Even Rouault pointed to me that gdalwarp can do something fantastic: it can generate a .vrt file too with all the parameters needed for the reprojection, so reading from there was automatically reprojecting the original data. The resulting dataset is 288,000x325,220px (the original is 288,000x180,000px), so I'm definitely going to cut it down in small tiles. After consulting with a eight-ball, I decided to discard the idea of tiles with boundaries based on coordinates, which might not even make sense anymore, but settle for pixel based sizes, still with an extra pixel.
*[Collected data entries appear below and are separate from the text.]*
import Summits.QuantumFields.YangMills.Theorems.AlphaInputsT3ACv2RecData
import HarnessLib

/-!
# `AlphaInputsT3ACv2RecHistories` — the history functional of the v2 datum AT GIVEN CONSTANTS (`OfV2At.lfDataT3c`) opened as the interface's
# `LFData` with `LFSum` PROVED, the trivial weight exposed, and the geometric half of `LargePSpec` — `AlphaInputsT3ACv2Histories` re-read on
# `OfV2At.dataT3c` (the adapter-facing form of owner RULING g17-№1 §D(3))

Lane `pub-balaban3d`, seat alpha-1 (route owner RULING g16-№2).  Same constructions and proofs as `AlphaInputsT3ACv2Histories` with
`OfV2.pkgAtV2 ↦ OfV2At.pkgAtV2 hc` (given constants); the generic lemmas of part 3 (`coarsen_toFine`, `cornerSet_subset_plaqCover`, `plaqCover_subset_Lam_of_admissible`,
`PkgAt.eps1_eq`) are reused by name.  HONESTY as in part 3: the trivial region history's weight is `≥ 1` at every datum (the lane's floor;
finding F-α1-3), so `NoTrivOnLarge` clause 2 fails for `lfDataT3c` whenever a large datum exists; `LargePSpec`'s datum-largeness conjunct and
`SmallFactor71` are (α) rows not delivered.  CONDITIONAL on the package; nothing of [Balaban1985UV3] is asserted.

References: T. Bałaban, Commun. Math. Phys. 102 (1985) 255–275 [Balaban1985UV3], (38)–(41) p.266, (47) p.267, (67) p.273.
-/

set_option autoImplicit false

noncomputable section

namespace Summit.QuantumFields.YangMills.Theorems

open MeasureTheory
open Literature.MathematicalPhysics.QuantumFieldTheory.Balaban1983to89
open Literature.MathematicalPhysics.QuantumFieldTheory.Balaban1983to89.T3ContinuumYM3Torus
open Literature.MathematicalPhysics.QuantumFieldTheory.Balaban1983to89.T3UnitLawDensityEML (ℰp)
open Literature.MathematicalPhysics.QuantumFieldTheory.Balaban1983to89.T3UnitScaleTilt (θBal)
open Literature.MathematicalPhysics.QuantumFieldTheory.Balaban1983to89.T3AlphaInputsAC
open Literature.MathematicalPhysics.QuantumFieldTheory.Balaban1983to89.T3AlphaInputsACSchemas
open Literature.MathematicalPhysics.QuantumFieldTheory.Balaban1985CMP102
open Literature.MathematicalPhysics.QuantumFieldTheory.Balaban1985CMP102.Setting
open Summit.QuantumFields.Balaban3D.Carriers
open Summit.QuantumFields.Balaban3D.Proofs.Primitives
open Summit.QuantumFields.Balaban3D.Proofs.TowerAC
open Summit.QuantumFields.Balaban3D.Proofs.StandardAC
open Summit.QuantumFields.Balaban3D.Proofs.InputsAC

/-! ## §2 The history functional opened for the version-2 datum: `lfDataT3c`, `LFSum`, the trivial weight -/

section Histories

variable {F : T3Family} {𝔠 : AlphaConsts F.L (suGroupModel 2).N} {a₀ a₁ : ℝ}

open Classical in
/-- **THE INTERFACE'S `LFData` FOR THE ASSEMBLED DATUM**: region histories := the lane's discrete histories `Carriers.Hist (F.P K) j` (the
large-field plaquette sets `(P_i)_{i<j}`, finitely many on the finite torus); `trivReg := Hist.triv`; `assemble r v := r` — the lane's masses
have the large-field fields `(V_i)_{i<j}` of (41) already integrated out (the exact Radon–Nikodym transports of `MassesAC`), so the fibre
variable is dummy; `wt r v W := m_j(r, W) ≥ 0`; `LargeP r i := P_i(r)` for admissible `r` (`Carriers.Hist.Admissible` at the input's `M₁`, `Rcol`)
and `i < j`, else `∅`. [cite: Balaban1985UV3, (38)-(41) p.266] -/
def AlphaInputsT3AC.OfV2At.lfDataT3c (h : AlphaInputsT3AC.OfV2At F 𝔠 a₀ a₁) (hc : 0 < a₀ ∧ 0 < a₁ ∧ 𝔠.B₃ * a₁ ≤ a₀)
    (γ : ℝ) (hγ : 0 < γ) (hγ1 : γ ≤ (min 𝔠.gamma0 1) ^ 2) (π : AlphaInputsT3AC.PolymerT3 F) : LFData (h.dataT3c hc γ hγ hγ1 π) where
  Reg := fun K j => Hist (F.P K) j
  regFintype := fun _ _ => inferInstance
  trivReg := fun K j => Hist.triv (F.P K) j
  assemble := fun _ _ r _ => r
  wt := fun K j r _ W => (inputOfAC 𝔠.lane (h.pkgAtV2 hc γ hγ hγ1 K).X (h.pkgAtV2 hc γ hγ hγ1 K).𝔖).W.mass j r W
  LargeP := fun K j r i =>
    if hij : i < j ∧ Hist.Admissible 𝔠.lane.carrier.M₁
        (rcolOf (T3Scales F γ hγ (hγ1.trans (sq_min_one_le _ 𝔠.gamma0_pos)) K) 𝔠.lane.carrier) j r
    then r ⟨i, hij.1⟩ else ∅

variable (h : AlphaInputsT3AC.OfV2At F 𝔠 a₀ a₁) (hc : 0 < a₀ ∧ 0 < a₁ ∧ 𝔠.B₃ * a₁ ≤ a₀) (γ : ℝ) (hγ : 0 < γ)
  (hγ1 : γ ≤ (min 𝔠.gamma0 1) ^ 2) (π : AlphaInputsT3AC.PolymerT3 F)

/-- The weight of `lfDataT3` is the mass (definitional; the fibre variable is dummy). [cite: Balaban1985UV3, (41) p.266] -/
theorem AlphaInputsT3AC.OfV2At.lfDataT3c_wt_eq (K j : ℕ) (r : Hist (F.P K) j)
    (v : (i : Fin j) → GaugeField (F.P K) i (Matrix.specialUnitaryGroup (Fin 2) ℂ))
    (W : GaugeField (F.P K) j (Matrix.specialUnitaryGroup (Fin 2) ℂ)) :
    (h.lfDataT3c hc γ hγ hγ1 π).wt K j r v W = (inputOfAC 𝔠.lane (h.pkgAtV2 hc γ hγ hγ1 K).X (h.pkgAtV2 hc γ hγ hγ1 K).𝔖).W.mass j r W := rfl

/-- The assembled history is the region history itself (definitional). [cite: Balaban1985UV3, (38) p.266] -/
theorem AlphaInputsT3AC.OfV2At.lfDataT3c_assemble_eq (K j : ℕ) (r : Hist (F.P K) j)
    (v : (i : Fin j) → GaugeField (F.P K) i (Matrix.specialUnitaryGroup (Fin 2) ℂ)) :
    (h.lfDataT3c hc γ hγ hγ1 π).assemble K j r v = r := rfl

/-- **`LFSum` FOR THE ASSEMBLED DATUM — PROVED**: the weight is non-negative, the trivial region history assembles to the trivial history, and
`LF_j(W)[Φ] = Σ_r ∫ wt(r, v, W)·e^{Φ(assemble r v)} dv` — here `Σ_h m_j(h, W)·e^{Φ(h)}` with the integrand constant in the dummy fibre variable
and `dv` a probability measure (product of normalised Haar measures). [cite: Balaban1985UV3, (41) p.266] -/
theorem AlphaInputsT3AC.OfV2At.dataT3c_lfSum : LFSum (h.dataT3c hc γ hγ hγ1 π) (h.lfDataT3c hc γ hγ hγ1 π) := by
  refine ⟨fun K j r v W => ?_, fun K j v => rfl, fun K j W Φ => ?_⟩
  · exact (inputOfAC 𝔠.lane (h.pkgAtV2 hc γ hγ hγ1 K).X (h.pkgAtV2 hc γ hγ hγ1 K).𝔖).W.mass_nonneg j r W
  · show ∑ r : Hist (F.P K) j, (inputOfAC 𝔠.lane (h.pkgAtV2 hc γ hγ hγ1 K).X (h.pkgAtV2 hc γ hγ hγ1 K).𝔖).W.mass j r W * Real.exp (Φ r) =
      ∑ r : Hist (F.P K) j, ∫ _v, (inputOfAC 𝔠.lane (h.pkgAtV2 hc γ hγ hγ1 K).X (h.pkgAtV2 hc γ hγ hγ1 K).𝔖).W.mass j r W * Real.exp (Φ r)
        ∂Measure.pi fun i : Fin j => fieldMeasure (F.P K) (i : ℕ) (Matrix.specialUnitaryGroup (Fin 2) ℂ)
    refine Finset.sum_congr rfl fun r _ => ?_
    rw [integral_const, smul_eq_mul]
    simp

/-- **THE TRIVIAL REGION HISTORY'S WEIGHT IS `≥ 1` AT EVERY DATUM** (the lane's floor `MassesAC.one_le_massRecAC_triv`): in particular it
NEVER vanishes — so the interface's `NoTrivOnLarge` clause 2 and the 18916 readiness clause `TrivTerm` («`wt triv = χ`») fail for `lfDataT3` at
any datum with a large plaquette (seat finding F-α1-3; print's trivial weight is the characteristic function «χ_k», (40)–(41) p.266, (47)
p.267). [cite: Balaban1985UV3, (40)-(41) p.266] -/
theorem AlphaInputsT3AC.OfV2At.lfDataT3c_one_le_wt_trivReg (K j : ℕ)
    (v : (i : Fin j) → GaugeField (F.P K) i (Matrix.specialUnitaryGroup (Fin 2) ℂ))
    (W : GaugeField (F.P K) j (Matrix.specialUnitaryGroup (Fin 2) ℂ)) :
    1 ≤ (h.lfDataT3c hc γ hγ hγ1 π).wt K j ((h.lfDataT3c hc γ hγ hγ1 π).trivReg K j) v W :=
  one_le_stdTowerInputAC_mass_triv (h.pkgAtV2 hc γ hγ hγ1 K).X 𝔠.lane.carrier (h.pkgAtV2 hc γ hγ hγ1 K).𝔖 j W

/-- Hence the trivial weight never vanishes. [cite: Balaban1985UV3, (41) p.266] -/
theorem AlphaInputsT3AC.OfV2At.lfDataT3c_wt_trivReg_ne_zero (K j : ℕ)
    (v : (i : Fin j) → GaugeField (F.P K) i (Matrix.specialUnitaryGroup (Fin 2) ℂ))
    (W : GaugeField (F.P K) j (Matrix.specialUnitaryGroup (Fin 2) ℂ)) :
    (h.lfDataT3c hc γ hγ hγ1 π).wt K j ((h.lfDataT3c hc γ hγ hγ1 π).trivReg K j) v W ≠ 0 :=
  ne_of_gt (lt_of_lt_of_le one_pos (h.lfDataT3c_one_le_wt_trivReg hc γ hγ hγ1 π K j v W))

/-- The weight vanishes, pointwise, on inadmissible region histories (`StandardAC.stdTowerInputAC_mass_eq_zero_of_not_admissible`).
[cite: Balaban1985UV3, pp.267-268] -/
theorem AlphaInputsT3AC.OfV2At.lfDataT3c_wt_eq_zero_of_not_admissible (K j : ℕ) (r : Hist (F.P K) j)
    (hr : ¬ Hist.Admissible 𝔠.lane.carrier.M₁
      (rcolOf (T3Scales F γ hγ (hγ1.trans (sq_min_one_le _ 𝔠.gamma0_pos)) K) 𝔠.lane.carrier) j r)
    (v : (i : Fin j) → GaugeField (F.P K) i (Matrix.specialUnitaryGroup (Fin 2) ℂ))
    (W : GaugeField (F.P K) j (Matrix.specialUnitaryGroup (Fin 2) ℂ)) :
    (h.lfDataT3c hc γ hγ hγ1 π).wt K j r v W = 0 :=
  stdTowerInputAC_mass_eq_zero_of_not_admissible (h.pkgAtV2 hc γ hγ hγ1 K).X 𝔠.lane.carrier (h.pkgAtV2 hc γ hγ hγ1 K).𝔖 j r W hr

/-- `LargeP` lists large-field plaquettes only below the history's level: `LargeP K j r i = ∅` for `j ≤ i`. [cite: Balaban1985UV3, (38) p.266] -/
theorem AlphaInputsT3AC.OfV2At.lfDataT3c_largeP_of_le (K j : ℕ) (r : Hist (F.P K) j) (i : ℕ) (hi : j ≤ i) :
    (h.lfDataT3c hc γ hγ hγ1 π).LargeP K j r i = ∅ := by
  dsimp only [AlphaInputsT3AC.OfV2At.lfDataT3c]
  rw [dif_neg]
  exact fun hij => absurd hij.1 (not_lt.mpr hi)

/-- … and nothing for inadmissible region histories. [cite: Balaban1985UV3, pp.267-268] -/
theorem AlphaInputsT3AC.OfV2At.lfDataT3c_largeP_of_not_admissible (K j : ℕ) (r : Hist (F.P K) j)
    (hr : ¬ Hist.Admissible 𝔠.lane.carrier.M₁
      (rcolOf (T3Scales F γ hγ (hγ1.trans (sq_min_one_le _ 𝔠.gamma0_pos)) K) 𝔠.lane.carrier) j r) (i : ℕ) :
    (h.lfDataT3c hc γ hγ hγ1 π).LargeP K j r i = ∅ := by
  dsimp only [AlphaInputsT3AC.OfV2At.lfDataT3c]
  rw [dif_neg]
  exact fun hij => hr hij.2

/-- For an admissible region history and `i < j`, `LargeP K j r i` IS its recorded level-`i` large-field set `P_i(r)`. [cite: Balaban1985UV3, (38) p.266] -/
theorem AlphaInputsT3AC.OfV2At.lfDataT3c_largeP_of_admissible (K j : ℕ) (r : Hist (F.P K) j)
    (hr : Hist.Admissible 𝔠.lane.carrier.M₁
      (rcolOf (T3Scales F γ hγ (hγ1.trans (sq_min_one_le _ 𝔠.gamma0_pos)) K) 𝔠.lane.carrier) j r) (i : ℕ) (hi : i < j) :
    (h.lfDataT3c hc γ hγ hγ1 π).LargeP K j r i = r ⟨i, hi⟩ := by
  dsimp only [AlphaInputsT3AC.OfV2At.lfDataT3c]
  rw [dif_pos ⟨hi, hr⟩]

end Histories

/-! ## §3 The geometric half of `LargePSpec` for `lfDataT3cV2` -/

section LargePGeom

open Literature.MathematicalPhysics.QuantumFieldTheory.Balaban1983to89.B10Eq38TorusDomains (toFine cornerSet plaqsIn mem_plaqsIn_iff)
open Literature.MathematicalPhysics.QuantumFieldTheory.Balaban1983to89.B10Eq42TorusConstraint (lam42 lam42_of_lt)

variable {F : T3Family} {𝔠 : AlphaConsts F.L (suGroupModel 2).N} {a₀ a₁ : ℝ}
  (h : AlphaInputsT3AC.OfV2At F 𝔠 a₀ a₁) (hc : 0 < a₀ ∧ 0 < a₁ ∧ 𝔠.B₃ * a₁ ≤ a₀) (γ : ℝ) (hγ : 0 < γ)
  (hγ1 : γ ≤ (min 𝔠.gamma0 1) ^ 2) (π : AlphaInputsT3AC.PolymerT3 F)

/-- Below the top index the assembled datum's `Λ_i(h)` IS the lane's `Carriers.Lam` (definitional up to `lam42_of_lt`). [cite: Balaban1985UV3, (40)-(42) p.266] -/
theorem AlphaInputsT3AC.OfV2At.dataT3c_Λ_eq_Lam (K j : ℕ) (r : Hist (F.P K) j) (i : ℕ) (hi : i < j) :
    (h.dataT3c hc γ hγ hγ1 π).Λ K j r i =
      Lam 𝔠.lane.carrier.M₁
        (rcolOf (T3Scales F γ hγ (hγ1.trans (sq_min_one_le _ 𝔠.gamma0_pos)) K) 𝔠.lane.carrier) r i := by
  show lam42 _ j i = _
  rw [lam42_of_lt hi]
  rfl

/-- **`LargePSpec`, GEOMETRIC HALF, FOR `lfDataT3` — PROVED**: if `p′ ∈ LargeP K j r i` (so `r` is admissible, `i < j`, `p′ ∈ P_i(r)`) and
`j ≤ K`, then `i < j` and `p′ ∈ plaqsIn i (Λ_i(assemble r v))` — its four corners lie in `Λ_i = Ω_i ∖ Ω_{i+1}` of the history ((67) p.273 «a
plaquette p′ ⊂ Λ_j»).  The remaining conjunct of `LargePSpec` (the `i`-fold `blockAvg ℰp` average of the composite minimiser is `θBal(K−i)`-LARGE
at `p′`) is the lane's (α) row `hLF67`, stated there on LIFTED minimisers — not derived here. [cite: Balaban1985UV3, (67) p.273] -/
theorem AlphaInputsT3AC.OfV2At.lfDataT3c_largeP_geom (K j : ℕ) (hj : j ≤ K) (r : Hist (F.P K) j)
    (v : (i : Fin j) → GaugeField (F.P K) i (Matrix.specialUnitaryGroup (Fin 2) ℂ)) (i : ℕ) (p' : Plaq (F.P K) i)
    (hp : p' ∈ (h.lfDataT3c hc γ hγ hγ1 π).LargeP K j r i) :
    i < j ∧ p' ∈ plaqsIn i ((h.dataT3c hc γ hγ hγ1 π).Λ K j ((h.lfDataT3c hc γ hγ hγ1 π).assemble K j r v) i) := by
  by_cases hij : i < j ∧ Hist.Admissible 𝔠.lane.carrier.M₁
      (rcolOf (T3Scales F γ hγ (hγ1.trans (sq_min_one_le _ 𝔠.gamma0_pos)) K) 𝔠.lane.carrier) j r
  · rw [h.lfDataT3c_largeP_of_admissible hc γ hγ hγ1 π K j r hij.2 i hij.1] at hp
    refine ⟨hij.1, ?_⟩
    rw [h.lfDataT3c_assemble_eq hc γ hγ hγ1 π, h.dataT3c_Λ_eq_Lam hc γ hγ hγ1 π K j r i hij.1, mem_plaqsIn_iff]
    have hiK : i ≤ (F.P K).m + (F.P K).K := by
      show i ≤ F.m + K
      omega
    exact (cornerSet_subset_plaqCover hiK p').trans
      (plaqCover_subset_Lam_of_admissible _ _ j r hij.2 i hij.1 p' hp)
  · exfalso
    have h0 : (h.lfDataT3c hc γ hγ hγ1 π).LargeP K j r i = ∅ := by
      dsimp only [AlphaInputsT3AC.OfV2At.lfDataT3c]
      rw [dif_neg hij]
    rw [h0] at hp
    simp at hp

end LargePGeom

end Summit.QuantumFields.YangMills.Theorems

end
The chosen size is 2**14+1 a.k.a. 16385. For this gdal_translate is perfect.

The final algorithm is like this:

gdalwarp -t_srs "+proj=merc +a=6378137 +b=6378137 +lat_ts=0.0 +lon_0=0.0 \
    +x_0=0.0 +y_0=0.0 +k=1.0 +units=m +nadgrids=@null +wktext +no_defs +over" \
    -r lanczos -tr 30.92208077590933 -30.92208077590933 \
    -of VRT EU-DEM.vrt EU-DEM-corrected.vrt

The values for the -tr option is the pixel size in meters, which is the unit declared in the SRS. Notice that as Mercator stretches towards the poles, this is the size at the origin of the projection; in this case, at 0° lat, 0° lon.

Then the reprojection (by reading from the reprojecting dataset) and cut, in a couple of loops:

tile_size=$((2**14)); \
for i in $(seq 0 17); do
    for j in $(seq 0 5); do
        for k in $(seq 0 3); do
            l=$((4*$j+$k));
            gdal_translate -co BIGTIFF=YES -co TILED=YES -co COMPRESS=LZMA \
                -co LZMA_PRESET=9 \
                -srcwin $(($tile_size*$i)) $(($tile_size*$l)) \
                    $(($tile_size+1)) $(($tile_size+1)) \
                -of GTiff EU-DEM-corrected.vrt \
                $(printf "%03dx%03d-corrected.tif" $i $l) &
        done;
        wait;
    done;
done

There's an extra loop to be able to launch 4 workers at the same time, because I have 4 cores. This doesn't occupy the 4 cores a 100% of the time (cores that already finished stay idle until the other finished), but it was getting akward to express in a Makefile, and this is run only once.

Before deriving the rest of the data there's an extra step: removing those generated tiles that actually have no data. I do a similar thing with empty sea tiles in the rendering process. Notice also that the original data is not tile complete for the covered region (79 tiles instead of the 160 they should be).


openstreetmap gis gdal

Posted mar 23 ene 2018 14:08:42 CET Tags: gdal

A few weeks ago an interesting PR for osm-carto landed in the project's GitHub page. It adds rendering for several natural relief features, adding ridges, valleys, aretes, dales, coulouirs and others to cliffs, peaks and mountain passes, which were already being rendered. I decided to try it in Elevation (offline for the moment).

I sync'ed the style first with the latest release, applied the patch and... not much. My current database is quite old (re-importing takes ages and I don't have space for updates), so I don't have much features like that in the region I'm interested in. In fact, I went checking and the closest mountain range around here was not in the database, so I added it.

By the way, the range is mostly concurrent with a part of an administrative boundary, but SomeoneElse and SK53 suggested to make a new line. Even when other features are nearby (there's a path close to the crest and it's also more or less the limit between a forest and a bare rock section), which already makes the region a little bit crowded with lines, it makes sense: boundaries, paths, forest borders and ridges change at different time scales, so having them as separate lines makes an update to any of those independent of the rest.

Now I wanted to export this feature and import it in my rendering database, so I can actually see the new part of the style. This is not an straightforward process, only because when I imported my data I used osm2pgsql --drop, which removes the much needed intermediate tables for when one wants to update with osm2pgsql --append. Here's a roundabout way to go.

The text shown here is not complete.